§ **Given information**:

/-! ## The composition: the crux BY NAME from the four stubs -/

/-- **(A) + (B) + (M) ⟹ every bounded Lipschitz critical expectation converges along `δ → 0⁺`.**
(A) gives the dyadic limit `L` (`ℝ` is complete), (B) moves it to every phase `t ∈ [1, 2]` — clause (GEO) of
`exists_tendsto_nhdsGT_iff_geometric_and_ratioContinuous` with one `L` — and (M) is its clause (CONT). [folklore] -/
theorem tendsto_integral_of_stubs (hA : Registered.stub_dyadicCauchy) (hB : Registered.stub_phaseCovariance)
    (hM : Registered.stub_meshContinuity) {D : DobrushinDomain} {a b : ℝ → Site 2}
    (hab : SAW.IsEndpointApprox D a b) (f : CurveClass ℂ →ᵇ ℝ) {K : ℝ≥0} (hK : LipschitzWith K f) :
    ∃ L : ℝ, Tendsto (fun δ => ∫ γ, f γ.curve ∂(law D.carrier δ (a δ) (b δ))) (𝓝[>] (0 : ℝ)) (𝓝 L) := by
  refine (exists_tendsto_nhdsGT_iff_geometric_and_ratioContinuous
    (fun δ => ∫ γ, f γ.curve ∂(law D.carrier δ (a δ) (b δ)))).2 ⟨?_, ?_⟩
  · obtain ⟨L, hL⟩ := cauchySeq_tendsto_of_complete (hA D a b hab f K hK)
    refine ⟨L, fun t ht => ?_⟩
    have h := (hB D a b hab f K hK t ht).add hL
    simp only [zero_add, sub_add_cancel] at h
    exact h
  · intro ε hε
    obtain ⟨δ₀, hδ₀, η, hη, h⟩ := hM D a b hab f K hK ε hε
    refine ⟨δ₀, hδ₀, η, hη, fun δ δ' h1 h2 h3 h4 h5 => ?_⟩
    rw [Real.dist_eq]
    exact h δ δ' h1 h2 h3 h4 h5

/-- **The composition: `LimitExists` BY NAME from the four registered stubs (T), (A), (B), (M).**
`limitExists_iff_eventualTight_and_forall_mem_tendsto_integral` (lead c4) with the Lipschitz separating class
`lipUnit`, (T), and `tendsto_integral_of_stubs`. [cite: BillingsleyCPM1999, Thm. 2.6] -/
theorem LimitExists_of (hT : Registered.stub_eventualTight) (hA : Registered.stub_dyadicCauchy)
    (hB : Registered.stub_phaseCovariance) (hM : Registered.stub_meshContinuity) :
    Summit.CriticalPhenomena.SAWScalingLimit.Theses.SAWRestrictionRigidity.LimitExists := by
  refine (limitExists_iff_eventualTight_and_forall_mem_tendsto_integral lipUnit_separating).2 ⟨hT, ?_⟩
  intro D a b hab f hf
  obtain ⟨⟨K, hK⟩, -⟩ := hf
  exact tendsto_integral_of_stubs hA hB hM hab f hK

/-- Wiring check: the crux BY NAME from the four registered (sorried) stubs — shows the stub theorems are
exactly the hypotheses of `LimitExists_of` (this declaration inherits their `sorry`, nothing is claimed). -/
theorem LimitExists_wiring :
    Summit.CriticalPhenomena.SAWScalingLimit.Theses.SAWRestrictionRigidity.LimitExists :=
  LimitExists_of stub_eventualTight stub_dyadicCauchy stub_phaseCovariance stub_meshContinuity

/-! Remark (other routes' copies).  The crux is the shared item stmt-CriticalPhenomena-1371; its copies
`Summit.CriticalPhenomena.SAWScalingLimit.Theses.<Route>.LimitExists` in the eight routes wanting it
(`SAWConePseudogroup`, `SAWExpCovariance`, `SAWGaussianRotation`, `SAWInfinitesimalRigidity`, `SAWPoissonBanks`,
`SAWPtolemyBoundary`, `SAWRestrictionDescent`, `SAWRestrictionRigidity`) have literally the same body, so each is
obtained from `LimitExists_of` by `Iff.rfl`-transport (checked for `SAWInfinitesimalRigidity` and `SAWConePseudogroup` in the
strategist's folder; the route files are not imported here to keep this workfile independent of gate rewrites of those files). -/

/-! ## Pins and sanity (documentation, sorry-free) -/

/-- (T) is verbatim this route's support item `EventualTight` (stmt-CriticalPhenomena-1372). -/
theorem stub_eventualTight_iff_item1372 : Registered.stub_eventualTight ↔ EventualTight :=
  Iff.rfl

§ **Directions**:
Please give again only the lines from the start of the material through the line holding "(A) gives the", exactly as they are written.

§ **Result for this task**:
/-! ## The composition: the crux BY NAME from the four stubs -/

/-- **(A) + (B) + (M) ⟹ every bounded Lipschitz critical expectation converges along `δ → 0⁺`.**
(A) gives the dyadic limit `L` (`ℝ` is complete), (B) moves it to every phase `t ∈ [1, 2]` — clause (GEO) of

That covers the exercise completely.